Let’s make it with all our hearts, pull out all the stops to level the playing field, and ensure an end to systemic racism in our institutions. I think the fact that so many people of different generations, races, and geographies turned out on the streets this summer following the murder of George Floyd really underscores the fact that there is probably nothing more important than to address America’s original sin of chattel slavery. By unlocking the strategies for addressing racial injustice, we will also unlock some of the entrenched issues when it comes to gender, immigration status, and disability status. 

The country really finds itself at a transformational moment. It requires a level of ambition and commitment that this generation is demanding. It’s a question of whether or not our leadership is ready. Part of our collective job is to get them there. Government leaders and powerful people don’t do anything hard because they want to. People are forced to take up the hard stuff. Our job has got to be to make sure we keep their eyes on our prize so that we can really make a difference.

BT: Lastly, because our readership is primarily college students, what advice would you give to college students who are interested in protecting civil liberties but may not necessarily know how to help, especially in light of the pandemic?

ADR: Just get involved. Just start. Pick an issue, pick an organization, and contact someone to see if there is a way to help. If you don’t get an answer, keep trying. Almost nothing significant, in the context of social change, happens by the fruit of one’s own labour. What fuels change is this sense of doing it in concert with other people. Especially for college students, I would not overthink it. Even in COVID, there are ways that groups can put people to work. There is just too great a need right now among all of these issues to be on the sidelines. You will find like-minded spirits who are doing similar work. If you make progress, then it becomes its own engine for change.

This is an exceptional time. You’ve seen people spontaneously turn out on the streets for the Women’s marches, the Dreamers marches, to demand a racial reckoning. There was nothing like this when I was in college. In college, I was one of a handful of activists on Princeton’s campus. We worked on Take Back the Night marches and world poverty. There was some discussion around sanctions on apartheid, but there was no real movement for a lot of social change. Now, Princeton’s campus is alive with a lot of activism. I think that’s true of every college campus I visit or that I know. 

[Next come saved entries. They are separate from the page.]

/-- Components of the inclusion `Φ(F) → Φ(F)^gp`: infinite part. [cite: MochizukiFrdI2008, Ex. 6.3 p.113] -/
@[simp] theorem toArithDivisor_snd (D : EffArithDivisor F) (w : InfinitePlace F) :
    (toArithDivisor F D).2 w = (D.2 w : ℝ) := by
  simp [toArithDivisor]

/-- `Φ(F) → Φ(F)^gp` is injective (`Φ(F)` is integral). [cite: MochizukiFrdI2008, Ex. 6.3 p.113] -/
theorem toArithDivisor_injective : Function.Injective (toArithDivisor F) := by
  intro D E h
  refine Prod.ext (Finsupp.ext fun w => ?_) (funext fun w => ?_)
  · have := congrArg (fun d : ArithDivisor F => d.1 w) h
    simpa using this
  · have := congrArg (fun d : ArithDivisor F => d.2 w) h
    simpa using this

end EffArithDivisor

/-- Every arithmetic divisor is a difference of two effective ones; together with the injectivity of
`Φ(F) → Φ(F)^gp` this exhibits `⊕_v ord(F_v)` as the groupification `Φ(F)^gp` (FrdI Ex. 6.3 p. 113,
"`Φ(F)^gp = ⊕_{v ∈ V(F)} ord(F_v)`"). [cite: MochizukiFrdI2008, Ex. 6.3 p.113] -/
theorem ArithDivisor.exists_sub_eq (d : ArithDivisor F) :
    ∃ D E : EffArithDivisor F,
      EffArithDivisor.toArithDivisor F D - EffArithDivisor.toArithDivisor F E = d := by
  classical
  refine ⟨(d.1.mapRange Int.toNat (by simp), fun w => Real.toNNReal (d.2 w)),
    (d.1.mapRange (fun n => Int.toNat (-n)) (by simp), fun w => Real.toNNReal (-d.2 w)), ?_⟩
  refine Prod.ext (Finsupp.ext fun w => ?_) (funext fun w => ?_)
  · simp only [Prod.fst_sub, Finsupp.coe_sub, Pi.sub_apply, EffArithDivisor.toArithDivisor_fst,
      Finsupp.mapRange_apply]
    omega
  · simp only [Prod.snd_sub, Pi.sub_apply, EffArithDivisor.toArithDivisor_snd, Real.coe_toNNReal']
    rcases le_total 0 (d.2 w) with h | h
    · rw [max_eq_left h, max_eq_right (by linarith), sub_zero]
    · rw [max_eq_right h, max_eq_left (by linarith), zero_sub, neg_neg]

/-! ### `ord_v` at a finite place and the principal divisor map `B(F) = F^× → Φ(F)^gp` (p. 113) -/

section Ord

variable {F}

/-- The `v`-adic valuation of a unit of `F` is a nonzero element of `ℤᵐ⁰`. [folklore] -/
private theorem valuation_coe_units_ne_zero (w : FinitePlace F) (x : Fˣ) :
    (w.maximalIdeal.valuation F) (x : F) ≠ 0 :=
  (Valuation.ne_zero_iff _).mpr x.ne_zero

variable (F) in
/-- `ord_v(x) ∈ ℤ ≅ ord(F_v) = F_v^×/O_v^×` for `x ∈ F^×` and a nonarchimedean `v` (FrdI Ex. 6.3
p. 112): the exponent of the maximal ideal of `v` in `x` (Mathlib's `ℤᵐ⁰`-valued valuation of `v`
is `ofAdd (-ord_v x)`). [cite: MochizukiFrdI2008, Ex. 6.3 p.112] -/
def ordFin (w : FinitePlace F) (x : Fˣ) : ℤ :=
  -Multiplicative.toAdd (WithZero.unzero (valuation_coe_units_ne_zero w x))

/-- `ord_v` is a homomorphism: `ord_v(xy) = ord_v(x) + ord_v(y)`. [cite: MochizukiFrdI2008, Ex. 6.3 p.112] -/
theorem ordFin_mul (w : FinitePlace F) (x y : Fˣ) :
    ordFin F w (x * y) = ordFin F w x + ordFin F w y := by
  have h : WithZero.unzero (valuation_coe_units_ne_zero w (x * y)) =
      WithZero.unzero (valuation_coe_units_ne_zero w x) *
        WithZero.unzero (valuation_coe_units_ne_zero w y) := by
    rw [← WithZero.coe_inj, WithZero.coe_mul, WithZero.coe_unzero, WithZero.coe_unzero,
      WithZero.coe_unzero, Units.val_mul, map_mul]
  unfold ordFin
  rw [h, toAdd_mul, neg_add]

/-- The normalised absolute value of a finite place is `|x|_v = N(v)^{-ord_v(x)}`.
[cite: MochizukiFrdI2008, Ex. 6.3 p.113] -/
theorem apply_eq_absNorm_zpow (w : FinitePlace F) (x : Fˣ) :
    w (x : F) = ((Ideal.absNorm w.maximalIdeal.asIdeal : ℝ)) ^ (-ordFin F w x) := by
  rw [← FinitePlace.norm_embedding_eq, FinitePlace.norm_embedding',
    WithZeroMulInt.toNNReal_neg_apply _ (valuation_coe_units_ne_zero w x), NNReal.coe_zpow]
  simp [ordFin]

/-- `log |x|_v = -ord_v(x) · log N(v)` at a finite place. [cite: MochizukiFrdI2008, Ex. 6.3 p.113] -/
theorem log_apply_eq (w : FinitePlace F) (x : Fˣ) :
    Real.log (w (x : F)) = -(ordFin F w x : ℝ) * Real.log (Ideal.absNorm w.maximalIdeal.asIdeal : ℝ) := by
  rw [apply_eq_absNorm_zpow, Real.log_zpow]
  push_cast
  ring

/-- `|x|_v = 1` iff `ord_v(x) = 0`. [cite: MochizukiFrdI2008, Ex. 6.3 p.113] -/
theorem apply_eq_one_iff_ordFin_eq_zero (w : FinitePlace F) (x : Fˣ) :
    w (x : F) = 1 ↔ ordFin F w x = 0 := by
  have h1 : (1 : ℝ) < (Ideal.absNorm w.maximalIdeal.asIdeal : ℝ) := by
    exact_mod_cast NumberField.HeightOneSpectrum.one_lt_absNorm w.maximalIdeal
  rw [apply_eq_absNorm_zpow]
  constructor
  · intro h
    have := zpow_right_injective₀ (by linarith) h1.ne' (h.trans (zpow_zero _).symm)
    omega
  · intro h
    rw [h, neg_zero, zpow_zero]

/-- "All but a finite number of [the `ord_v(f)`] are zero" (FrdI Ex. 6.3 p. 113).
[cite: MochizukiFrdI2008, Ex. 6.3 p.113] -/
theorem ordFin_finite_support (x : Fˣ) : (Function.support fun w : FinitePlace F => ordFin F w x).Finite := by
  refine (FinitePlace.hasFiniteMulSupport (K := F) x.ne_zero).subset fun w hw => ?_
  simp only [Function.mem_support, ne_eq] at hw
  simp only [Function.mem_mulSupport, ne_eq, apply_eq_one_iff_ordFin_eq_zero]
  exact hw

variable (F) in
/-- The arithmetic divisor `div(f) ∈ Φ(F)^gp` of `f ∈ F^×`: `(ord_v(f))_v` at the finite places,
`(-log|f|_v)_v` at the infinite places (the image of `f` in the factors `F_v^×/O_v^× = ord(F_v)`,
FrdI Ex. 6.3 p. 113). [cite: MochizukiFrdI2008, Ex. 6.3 p.113] -/
def principalArithDivisor (x : Fˣ) : ArithDivisor F :=
  (Finsupp.ofSupportFinite (fun w => ordFin F w x) (ordFin_finite_support x),
    fun w => -Real.log (w (x : F)))

/-- Finite components of `div(f)`. [cite: MochizukiFrdI2008, Ex. 6.3 p.113] -/
@[simp] theorem principalArithDivisor_fst (x : Fˣ) (w : FinitePlace F) :
    (principalArithDivisor F x).1 w = ordFin F w x := rfl

/-- Infinite components of `div(f)`. [cite: MochizukiFrdI2008, Ex. 6.3 p.113] -/
@[simp] theorem principalArithDivisor_snd (x : Fˣ) (w : InfinitePlace F) :
    (principalArithDivisor F x).2 w = -Real.log (w (x : F)) := rfl
omit [DecidablePred S] in
/-- a STAR bond has at most one exterior endpoint, so a density `≤ 1` gives a weight `≤ 1` there. [folklore] -/
theorem bdW_le_one_of_star [DecidablePred S] {g : Tor (fine n M) → ℝ} (h : ∀ x, ¬ blockReg n M S x → g x ≤ 1)
    (y : {b // starReg n M S b}) : bdW n M S g y.1 ≤ 1 := by
  obtain ⟨⟨x, ν⟩, hy⟩ := y
  unfold bdW
  rcases hy with hx | hz
  · simp only
    rw [if_pos (show blockReg n M S x from hx), add_zero]
    split_ifs with hh
    · exact zero_le_one
    · exact h _ hh
  · simp only
    rw [if_pos (show blockReg n M S (x + unitVec (fine n M) ν) from hz), zero_add]
    split_ifs with hh
    · exact zero_le_one
    · exact h _ hh

/-- the head charges with density `g` live on the star bonds: `Σ_{x ∉ Ω} g(x)·Σ_μ ‖ιA(x − e_μ, μ)‖² = Σ_y [head ∉ Ω]·g(head)·‖A y‖²`. [folklore] -/
theorem sum_head_weight_eq (g : Tor (fine n M) → ℝ) (A : {b // starReg n M S b} → ℂ) :
    ∑ x : {x // ¬ blockReg n M S x}, g x.1 * ∑ μ, ‖ext (starReg n M S) A (x.1 - unitVec (fine n M) μ, μ)‖ ^ 2
      = ∑ y : {b // starReg n M S b},
          (if blockReg n M S (y.1.1 + unitVec (fine n M) y.1.2) then (0 : ℝ)
            else g (y.1.1 + unitVec (fine n M) y.1.2) * ‖A y‖ ^ 2) := by
  set F : Tor (fine n M) → ℝ := fun x =>
    if blockReg n M S x then 0 else g x * ∑ μ, ‖ext (starReg n M S) A (x - unitVec (fine n M) μ, μ)‖ ^ 2 with hF
  have h1 : ∑ x : {x // ¬ blockReg n M S x}, g x.1 * ∑ μ, ‖ext (starReg n M S) A (x.1 - unitVec (fine n M) μ, μ)‖ ^ 2 = ∑ x, F x := by
    rw [← Fintype.sum_subtype_add_sum_subtype (blockReg n M S) F]
    have h0 : ∑ x : {x // blockReg n M S x}, F x = 0 := sum_eq_zero fun x _ => by simp only [hF, x.2, if_true]
    rw [h0, zero_add]
    exact sum_congr rfl fun x _ => by simp only [hF, x.2, if_false]
  set G : Tor (fine n M) × Fin d → ℝ := fun c =>
    if blockReg n M S (c.1 + unitVec (fine n M) c.2) then 0
      else g (c.1 + unitVec (fine n M) c.2) * ‖ext (starReg n M S) A c‖ ^ 2 with hG
  have h2 : ∑ x, F x = ∑ c, G c := by
    have e1 : ∑ x, F x = ∑ μ : Fin d, ∑ x : Tor (fine n M),
        (if blockReg n M S x then (0 : ℝ) else g x * ‖ext (starReg n M S) A (x - unitVec (fine n M) μ, μ)‖ ^ 2) := by
      rw [sum_comm]
      refine sum_congr rfl fun x _ => ?_
      simp only [hF]
      split_ifs
      · simp
      · rw [mul_sum]
    rw [e1, Fintype.sum_prod_type_right]
    refine sum_congr rfl fun μ _ => ?_
    refine Fintype.sum_equiv (Equiv.subRight (unitVec (fine n M) μ)) _ _ fun x => ?_
    simp only [hG, Equiv.subRight_apply, sub_add_cancel]
  have h3 : ∑ c, G c = ∑ y : {b // starReg n M S b},
      (if blockReg n M S (y.1.1 + unitVec (fine n M) y.1.2) then (0 : ℝ)
        else g (y.1.1 + unitVec (fine n M) y.1.2) * ‖A y‖ ^ 2) := by
    rw [← Fintype.sum_subtype_add_sum_subtype (starReg n M S) G]
    have h0 : ∑ z : {b // ¬ starReg n M S b}, G z = 0 := sum_eq_zero fun z _ => by
      simp only [hG]
      split_ifs
      · rfl
      · rw [ext_apply_of_not _ _ z.2, norm_zero, zero_pow two_ne_zero, mul_zero]
    rw [h0, add_zero]
    refine sum_congr rfl fun y _ => ?_
    simp only [hG]
    split_ifs
    · rfl
    · rw [ext_apply_of]
  rw [h1, h2, h3]
import Mathlib.GroupTheory.Perm.Sign
import Mathlib.Tactic.Group
import Literature.Topology.FourManifolds.BalancedPresentation
import HarnessLib

/-!
# Andrews–Curtis equivalence: conjugation by words, endomorphisms, permuting the relators

API for the tree's Andrews–Curtis relation `Literature.Topology.FourManifolds.IsAndrewsCurtisEquivalent`
(`BalancedPresentation.lean`; generated by the three relator moves of Andrews–Curtis (1965):
`rᵢ ↦ rᵢ⁻¹`, `rᵢ ↦ rᵢ rⱼ` (`j ≠ i`), `rᵢ ↦ x rᵢ x⁻¹` with `x` a generator). Everything is proved:

* `IsAndrewsCurtisEquivalent.update_conj` — conjugating one relator by an ARBITRARY word is an
  Andrews–Curtis equivalence (induction on the word; conjugation by `x⁻¹` is the inverse move);
* `AndrewsCurtisMove.map`, `IsAndrewsCurtisEquivalent.map` — applying any endomorphism of the free
  group to all relators preserves Andrews–Curtis equivalence, and
  `IsAndrewsCurtisEquivalent.comp_of_trivial` (an endomorphism fixing the triviality of the trivial
  presentation preserves Andrews–Curtis triviality);
* `IsAndrewsCurtisEquivalent.comp_swap`, `IsAndrewsCurtisEquivalent.comp_perm` — permuting the
  relators is an Andrews–Curtis equivalence (a transposition is seven moves), with the two-entry
  bookkeeping lemmas `BalancedPresentation.update₂_*`.

These are the standard remarks that the auxiliary moves "conjugate by any word" and "permute the
relators", which many authors add to the Andrews–Curtis moves, do not change the equivalence
relation. Used by `BalancedPresentationBasisChange.lean` (changes of free basis) and the barrier
`Literature/Barriers/SmoothPoincare4/PropertyTwoRAndrewsCurtis.lean`.

## References

* J. J. Andrews, M. L. Curtis, *Free groups and handlebodies*, Proc. AMS 16 (1965) 192–195.
  [AndrewsCurtis1965]
-/

noncomputable section

open Function

namespace Literature.Topology.FourManifolds

variable {n : ℕ}

/-! ### Basic API of the Andrews–Curtis relation -/

namespace IsAndrewsCurtisEquivalent

/-- Andrews–Curtis equivalence is reflexive. [folklore] -/
protected theorem refl (P : BalancedPresentation n) : IsAndrewsCurtisEquivalent P P :=
  Relation.EqvGen.refl P

/-- Andrews–Curtis equivalence is symmetric. [folklore] -/
protected theorem symm {P Q : BalancedPresentation n} (h : IsAndrewsCurtisEquivalent P Q) :
    IsAndrewsCurtisEquivalent Q P :=
  Relation.EqvGen.symm _ _ h

/-- Andrews–Curtis equivalence is transitive. [folklore] -/
protected theorem trans {P Q R : BalancedPresentation n} (h₁ : IsAndrewsCurtisEquivalent P Q)
    (h₂ : IsAndrewsCurtisEquivalent Q R) : IsAndrewsCurtisEquivalent P R :=
  Relation.EqvGen.trans _ _ _ h₁ h₂

end IsAndrewsCurtisEquivalent

/-- A single Andrews–Curtis move is an Andrews–Curtis equivalence. [folklore] -/
theorem AndrewsCurtisMove.isAndrewsCurtisEquivalent {P Q : BalancedPresentation n}
    (h : AndrewsCurtisMove P Q) : IsAndrewsCurtisEquivalent P Q :=
  Relation.EqvGen.rel _ _ h

namespace IsAndrewsCurtisEquivalent

/-- Move `rᵢ ↦ rᵢ⁻¹` as an equivalence. (Andrews–Curtis 1965.) [cite: AndrewsCurtis1965] -/
theorem update_inv (P : BalancedPresentation n) (i : Fin n) :
    IsAndrewsCurtisEquivalent P (update P i (P i)⁻¹) :=
  (AndrewsCurtisMove.inv P i).isAndrewsCurtisEquivalent

/-- Move `rᵢ ↦ rᵢ rⱼ` (`i ≠ j`) as an equivalence. (Andrews–Curtis 1965.) [cite: AndrewsCurtis1965] -/
theorem update_mul (P : BalancedPresentation n) {i j : Fin n} (h : i ≠ j) :
    IsAndrewsCurtisEquivalent P (update P i (P i * P j)) :=
  (AndrewsCurtisMove.mul P i j h).isAndrewsCurtisEquivalent

/-- Move `rᵢ ↦ x rᵢ x⁻¹` (`x` a generator) as an equivalence. (Andrews–Curtis 1965.)
[cite: AndrewsCurtis1965] -/
theorem update_conj_of (P : BalancedPresentation n) (i g : Fin n) :
    IsAndrewsCurtisEquivalent P (update P i (FreeGroup.of g * P i * (FreeGroup.of g)⁻¹)) :=
  (AndrewsCurtisMove.conj P i g).isAndrewsCurtisEquivalent

/-- **Conjugating one relator by an arbitrary word is an Andrews–Curtis equivalence**: the
word is a product of generators and their inverses, conjugation by `x⁻¹` being the inverse of
the move "conjugate by `x`". [folklore] -/
theorem update_conj (P : BalancedPresentation n) (i : Fin n) (w : FreeGroup (Fin n)) :
    IsAndrewsCurtisEquivalent P (update P i (w * P i * w⁻¹)) := by
  induction w generalizing P with
  | C1 => simpa using IsAndrewsCurtisEquivalent.refl P
  | of x => exact update_conj_of P i x
  | inv_of x _ =>
    rw [inv_inv]
    set Q : BalancedPresentation n := update P i ((FreeGroup.of x)⁻¹ * P i * FreeGroup.of x)
      with hQ
    have key : update Q i (FreeGroup.of x * Q i * (FreeGroup.of x)⁻¹) = P := by
      simp only [hQ, update_self, update_idem]
      convert update_eq_self i P using 2
      group
    have h := (AndrewsCurtisMove.conj Q i x).isAndrewsCurtisEquivalent
    rw [key] at h
    exact h.symm
  | mul x y hx hy =>
    have h₁ := hy P
    have h₂ := hx (update P i (y * P i * y⁻¹))
    simp only [update_idem, update_self] at h₂
    have e : x * y * P i * (x * y)⁻¹ = x * (y * P i * y⁻¹) * x⁻¹ := by group
    rw [e]
    exact h₁.trans h₂

end IsAndrewsCurtisEquivalent

/-! ### Endomorphisms of the free group applied to all relators -/

section Map

variable {F : Type*} [FunLike F (FreeGroup (Fin n)) (FreeGroup (Fin n))]
  [MonoidHomClass F (FreeGroup (Fin n)) (FreeGroup (Fin n))]

/-- An endomorphism `φ` of the free group carries an Andrews–Curtis move `P ↝ Q` to an
Andrews–Curtis equivalence `φ ∘ P ∼ φ ∘ Q` (the image of "conjugate by `x`" is "conjugate by
the word `φ x`"). [folklore] -/
theorem AndrewsCurtisMove.map (φ : F) {P Q : BalancedPresentation n} (h : AndrewsCurtisMove P Q) :
    IsAndrewsCurtisEquivalent (⇑φ ∘ P) (⇑φ ∘ Q) := by
  cases h with
  | inv i =>
    rw [comp_update, map_inv]
    exact IsAndrewsCurtisEquivalent.update_inv (⇑φ ∘ P) i
  | mul i j hij =>
    rw [comp_update, map_mul]
    exact IsAndrewsCurtisEquivalent.update_mul (⇑φ ∘ P) hij
  | conj i g =>
    rw [comp_update, map_mul, map_mul, map_inv]
    exact IsAndrewsCurtisEquivalent.update_conj (⇑φ ∘ P) i (φ (FreeGroup.of g))

/-- **Applying an endomorphism of the free group to all relators preserves Andrews–Curtis
equivalence.** [folklore] -/
theorem IsAndrewsCurtisEquivalent.map (φ : F) {P Q : BalancedPresentation n}
    (h : IsAndrewsCurtisEquivalent P Q) : IsAndrewsCurtisEquivalent (⇑φ ∘ P) (⇑φ ∘ Q) := by
  induction h with
  | rel _ _ h => exact h.map φ
  | refl _ => exact IsAndrewsCurtisEquivalent.refl _
  | symm _ _ _ ih => exact ih.symm
  | trans _ _ _ _ _ ih₁ ih₂ => exact ih₁.trans ih₂

/-- If `φ` carries the trivial presentation to an Andrews–Curtis trivial one, then `φ` preserves
Andrews–Curtis triviality. [folklore] -/
theorem IsAndrewsCurtisEquivalent.comp_of_trivial (φ : F)
    (hφ : IsAndrewsCurtisEquivalent (⇑φ ∘ BalancedPresentation.trivial n)
      (BalancedPresentation.trivial n))
    {P : BalancedPresentation n}
    (h : IsAndrewsCurtisEquivalent P (BalancedPresentation.trivial n)) :
    IsAndrewsCurtisEquivalent (⇑φ ∘ P) (BalancedPresentation.trivial n) :=
  (h.map φ).trans hφ

end Map

/-! ### Permuting the relators

Two-entry bookkeeping: we write `update (update P a x) b y` for the presentation `P` with the
relators in positions `a ≠ b` replaced by `x` and `y`. -/

namespace BalancedPresentation

variable {a b : Fin n}

/-- The `a`-entry of `update (update P a x) b y` is `x` (`a ≠ b`). [folklore] -/
theorem update₂_apply_left (P : BalancedPresentation n) (hab : a ≠ b) (x y : FreeGroup (Fin n)) :
    update (update P a x) b y a = x := by
  simp [update_of_ne hab]

/-- The `b`-entry of `update (update P a x) b y` is `y`. [folklore] -/
theorem update₂_apply_right (P : BalancedPresentation n) (x y : FreeGroup (Fin n)) :
    update (update P a x) b y b = y := by
  simp

/-- Overwriting the `a`-entry of `update (update P a x) b y`. [folklore] -/
theorem update_update₂_left (P : BalancedPresentation n) (hab : a ≠ b)
    (x y z : FreeGroup (Fin n)) :
    update (update (update P a x) b y) a z = update (update P a z) b y := by
  rw [update_comm hab.symm, update_idem]

/-- Overwriting the `b`-entry of `update (update P a x) b y`. [folklore] -/
theorem update_update₂_right (P : BalancedPresentation n) (x y z : FreeGroup (Fin n)) :
    update (update (update P a x) b y) b z = update (update P a x) b z := by
  rw [update_idem]

/-- Overwriting with the old entries does nothing. [folklore] -/
theorem update₂_eq_self (P : BalancedPresentation n) : update (update P a (P a)) b (P b) = P := by
  simp only [update_eq_self]

/-- Overwriting the `b`-entry with its old value. [folklore] -/
theorem update₂_eq_update (P : BalancedPresentation n) (hab : a ≠ b) (x : FreeGroup (Fin n)) :
    update (update P a x) b (P b) = update P a x := by
  conv_lhs => rw [show P b = update P a x b from (update_of_ne hab.symm x P).symm]
  exact update_eq_self b _

/-- Swapping the two entries is precomposition with the transposition. [folklore] -/
theorem update₂_eq_comp_swap (P : BalancedPresentation n) (hab : a ≠ b) :
    update (update P a (P b)) b (P a) = P ∘ Equiv.swap a b := by
  rw [Equiv.comp_swap_eq_update, update_comm hab]

end BalancedPresentation

namespace IsAndrewsCurtisEquivalent

open BalancedPresentation

variable {a b : Fin n}

/-- Two-entry form of the move `r_b ↦ r_b r_a`. [folklore] -/
theorem update₂_mul_right (P : BalancedPresentation n) (hab : a ≠ b) (x y : FreeGroup (Fin n)) :
    IsAndrewsCurtisEquivalent (update (update P a x) b y) (update (update P a x) b (y * x)) := by
  have h := update_mul (update (update P a x) b y) hab.symm
  rwa [update₂_apply_right, update₂_apply_left P hab, update_update₂_right] at h

/-- Two-entry form of the move `r_a ↦ r_a r_b`. [folklore] -/
theorem update₂_mul_left (P : BalancedPresentation n) (hab : a ≠ b) (x y : FreeGroup (Fin n)) :
    IsAndrewsCurtisEquivalent (update (update P a x) b y) (update (update P a (x * y)) b y) := by
  have h := update_mul (update (update P a x) b y) hab
  rwa [update₂_apply_right, update₂_apply_left P hab, update_update₂_left P hab] at h

/-- Two-entry form of the move `r_a ↦ r_a⁻¹`. [folklore] -/
theorem update₂_inv_left (P : BalancedPresentation n) (hab : a ≠ b) (x y : FreeGroup (Fin n)) :
    IsAndrewsCurtisEquivalent (update (update P a x) b y) (update (update P a x⁻¹) b y) := by
  have h := update_inv (update (update P a x) b y) a
  rwa [update₂_apply_left P hab, update_update₂_left P hab] at h

/-- Two-entry form of the move `r_b ↦ r_b⁻¹`. [folklore] -/
theorem update₂_inv_right (P : BalancedPresentation n) (x y : FreeGroup (Fin n)) :
    IsAndrewsCurtisEquivalent (update (update P a x) b y) (update (update P a x) b y⁻¹) := by
  have h := update_inv (update (update P a x) b y) b
  rwa [update₂_apply_right, update_update₂_right] at h

/-- Two-entry form of the conjugation of `r_a` by a word. [folklore] -/
theorem update₂_conj_left (P : BalancedPresentation n) (hab : a ≠ b)
    (x y w : FreeGroup (Fin n)) :
    IsAndrewsCurtisEquivalent (update (update P a x) b y)
      (update (update P a (w * x * w⁻¹)) b y) := by
  have h := update_conj (update (update P a x) b y) a w
  rwa [update₂_apply_left P hab, update_update₂_left P hab] at h

/-- **Transposing two relators is an Andrews–Curtis equivalence**: seven moves,
`(u, v) ↝ (u, vu) ↝ (u⁻¹, vu) ↝ (u⁻¹vu, vu) ↝ (v, vu) ↝ (v, (vu)⁻¹) ↝ (v, u⁻¹) ↝ (v, u)`
(the fourth conjugates by the word `u`). [folklore] -/
theorem comp_swap (P : BalancedPresentation n) (a b : Fin n) :
    IsAndrewsCurtisEquivalent P (P ∘ Equiv.swap a b) := by
  rcases eq_or_ne a b with rfl | hab
  · simpa using IsAndrewsCurtisEquivalent.refl P
  rw [← update₂_eq_comp_swap P hab]
  conv_lhs => rw [← update₂_eq_self (a := a) (b := b) P]
  refine (update₂_mul_right P hab _ _).trans ?_
  refine (update₂_inv_left P hab _ _).trans ?_
  refine (update₂_mul_left P hab _ _).trans ?_
  refine (update₂_conj_left P hab _ _ (P a)).trans ?_
  have e₁ : P a * ((P a)⁻¹ * (P b * P a)) * (P a)⁻¹ = P b := by group
  rw [e₁]
  refine (update₂_inv_right P _ _).trans ?_
  refine (update₂_mul_right P hab _ _).trans ?_
  have e₂ : (P b * P a)⁻¹ * P b = (P a)⁻¹ := by group
  rw [e₂]
  simpa using update₂_inv_right (a := a) (b := b) P (P b) (P a)⁻¹

/-- **Permuting the relators is an Andrews–Curtis equivalence** (every permutation is a product
of transpositions). [folklore] -/
theorem comp_perm (P : BalancedPresentation n) (σ : Equiv.Perm (Fin n)) :
    IsAndrewsCurtisEquivalent P (P ∘ ⇑σ) := by
  induction σ using Equiv.Perm.swap_induction_on generalizing P with
  | one => simpa using IsAndrewsCurtisEquivalent.refl P
  | swap_mul f x y _ ih =>
    rw [Equiv.Perm.coe_mul, ← Function.comp_assoc]
    exact (comp_swap P x y).trans (ih _)

end IsAndrewsCurtisEquivalent

end Literature.Topology.FourManifolds

end
/-- `|e(−ξe^v)| = 1`. [folklore] -/
theorem norm_expPhase (ξ v : ℝ) : ‖expPhase ξ v‖ = 1 := by
  rw [expPhase, Complex.norm_exp]
  have : (phaseCoeff ξ * (Real.exp v : ℂ)).re = 0 := by
    simp [phaseCoeff, Complex.mul_re]
  rw [this, Real.exp_zero]

/-- `(d/dv) e(−ξe^v) = e(−ξe^v) · (−2πiξ e^v)`. [folklore] -/
theorem hasDerivAt_expPhase (ξ v : ℝ) :
    HasDerivAt (expPhase ξ) (expPhase ξ v * (phaseCoeff ξ * (Real.exp v : ℂ))) v := by
  have h1 : HasDerivAt (fun v : ℝ ↦ phaseCoeff ξ * (Real.exp v : ℂ))
      (phaseCoeff ξ * (Real.exp v : ℂ)) v :=
    ((Real.hasDerivAt_exp v).ofReal_comp).const_mul _
  exact h1.cexp

/-- `(d/dv) e(−ξe^v) = e(−ξe^v) · (−2πiξ e^v)`, as functions. [folklore] -/
theorem deriv_expPhase (ξ : ℝ) :
    deriv (expPhase ξ) = expPhase ξ * fun v ↦ phaseCoeff ξ * (Real.exp v : ℂ) :=
  funext fun v ↦ (hasDerivAt_expPhase ξ v).deriv

/-- `v ↦ e(−ξe^v)` is smooth. [folklore] -/
theorem contDiff_expPhase (ξ : ℝ) {n : WithTop ℕ∞} : ContDiff ℝ n (expPhase ξ) := by
  unfold expPhase
  exact (contDiff_const.mul (Complex.ofRealCLM.contDiff.comp Real.contDiff_exp)).cexp

/-- `v ↦ e^v` (complex-valued) is smooth. [folklore] -/
theorem contDiff_ofReal_exp {n : WithTop ℕ∞} : ContDiff ℝ n (fun v : ℝ ↦ (Real.exp v : ℂ)) :=
  Complex.ofRealCLM.contDiff.comp Real.contDiff_exp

It would be a real shame to be in this moment and to have sat it out. We’ll end up regretting it. We’ll all have to ask ourselves, ‘well, what did I do?’ It can be small little things. More people are food insecure in the U.S. than ever before. Volunteering at food banks, and food shelters — day-to-day, person-to-person work. It doesn’t have to be at the macro level. It takes a village to get us through such challenging moments and times.